Capital expenditure of $84M on $18.8B revenue yields a 0.4% capital intensity — one of the lowest in the S&P 500. Virtually all operating cash flow converts to free cash flow ($6.1B of $6.2B OCF), reflecting the pure software delivery model.

Debt Management
46.7% Debt Ratio

Total debt ratio of 46.7% with $6.0B in long-term debt is conservative for a company generating $6.1B in annual FCF. Debt-to-FCF of approximately 1.0x means Intuit could theoretically retire all debt within one year of free cash flow — a very comfortable position.

ROE
19.6%

ROE of 19.6% on $19.7B equity reflects solid returns on a relatively unleveraged equity base. Unlike many tech peers that inflate ROE through massive buybacks reducing equity, Intuit's $19.7B equity base is substantial, making the 19.6% ROE genuinely reflective of business economics.

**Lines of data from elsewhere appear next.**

import Summits.HubbardSuperconductivity.HubbardSuperconductivity.Theorems.AnisotropyChordTransferFibre3Hole2Quarter

/-!
# Route `AnisotropyChord` / H0 rotor rung: HOLE₂(.75) at `L = 27` — kernel facts, part a (35 of the 104 `D₄`-classes)

KERNEL FACT for the twice-punctured `27 × 27` torus (zero data): the quarter-table interval Birman–Schwinger checker `Hole2.checkRepsQ`
(`…Fibre3Hole2Quarter`) accepts the listed separations at the certified constant `g_27 ≥ ¾ε₁(27)`, by ONE `decide +kernel`
(`maxHeartbeats 400000` pre-budgeted: the quarter Green table alone is ¾L³ interval operations, recomputed in each part).  The parts are
glued in `…Hole2L27` (`checkRepsQ_append`) and turned into `TwoHoleGap 27 (3/4·eps1 27)` by `Hole2.twoHoleGap_of_checkRepsQ`.
Prover seat `hubbard-h0-rotor-p3` g3; helper for stmt-HubbardSuperconductivity-19089 (`--supports`, helper class).
WHAT THIS IS NOT: nothing here proves superconductivity in the Hubbard model (rotor TARGET as worded stays FALSE, g15 verdict);
kernel facts for ONE input (HOLE₂(.75) at one `L`) of ONE conditional reduction (rung 19089). Tree imports only; no sorry, no `native_decide`.
-/

set_option linter.dupNamespace false
set_option autoImplicit false

namespace Summit.HubbardSuperconductivity.HubbardSuperconductivity.Theorems.AnisotropyChord.Transfer.Fibre3

namespace Hole2

/-- `D₄`-representatives of the nonzero separations of the `27 × 27` torus, part a. [folklore] -/
def reps27a : List (ℕ × ℕ) := [(1, 0), (1, 1), (2, 0), (2, 1), (2, 2), (3, 0), (3, 1), (3, 2), (3, 3), (4, 0), (4, 1), (4, 2), (4, 3), (4, 4), (5, 0), (5, 1), (5, 2), (5, 3), (5, 4), (5, 5), (6, 0), (6, 1), (6, 2), (6, 3), (6, 4), (6, 5), (6, 6), (7, 0), (7, 1), (7, 2), (7, 3), (7, 4), (7, 5), (7, 6), (7, 7)]

set_option maxHeartbeats 400000 in
/-- kernel fact: part a passes the quarter-table interval Birman–Schwinger test at `g_27 ≥ ¾ε₁(27)`. [folklore] -/
theorem checkRepsQ_27a : checkRepsQ 27 reps27a = true := by
  decide +kernel

end Hole2

end Summit.HubbardSuperconductivity.HubbardSuperconductivity.Theorems.AnisotropyChord.Transfer.Fibre3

Capital allocation scores 85/100 — disciplined, efficient, and shareholder-friendly. The 0.4% capex ratio is the gold standard for software economics. Debt management is conservative at 46.7%, and the 19.6% ROE on substantial equity demonstrates genuine value creation. Intuit allocates capital across dividends, buybacks, and strategic acquisitions (Credit Karma, Mailchimp) that have expanded the addressable market.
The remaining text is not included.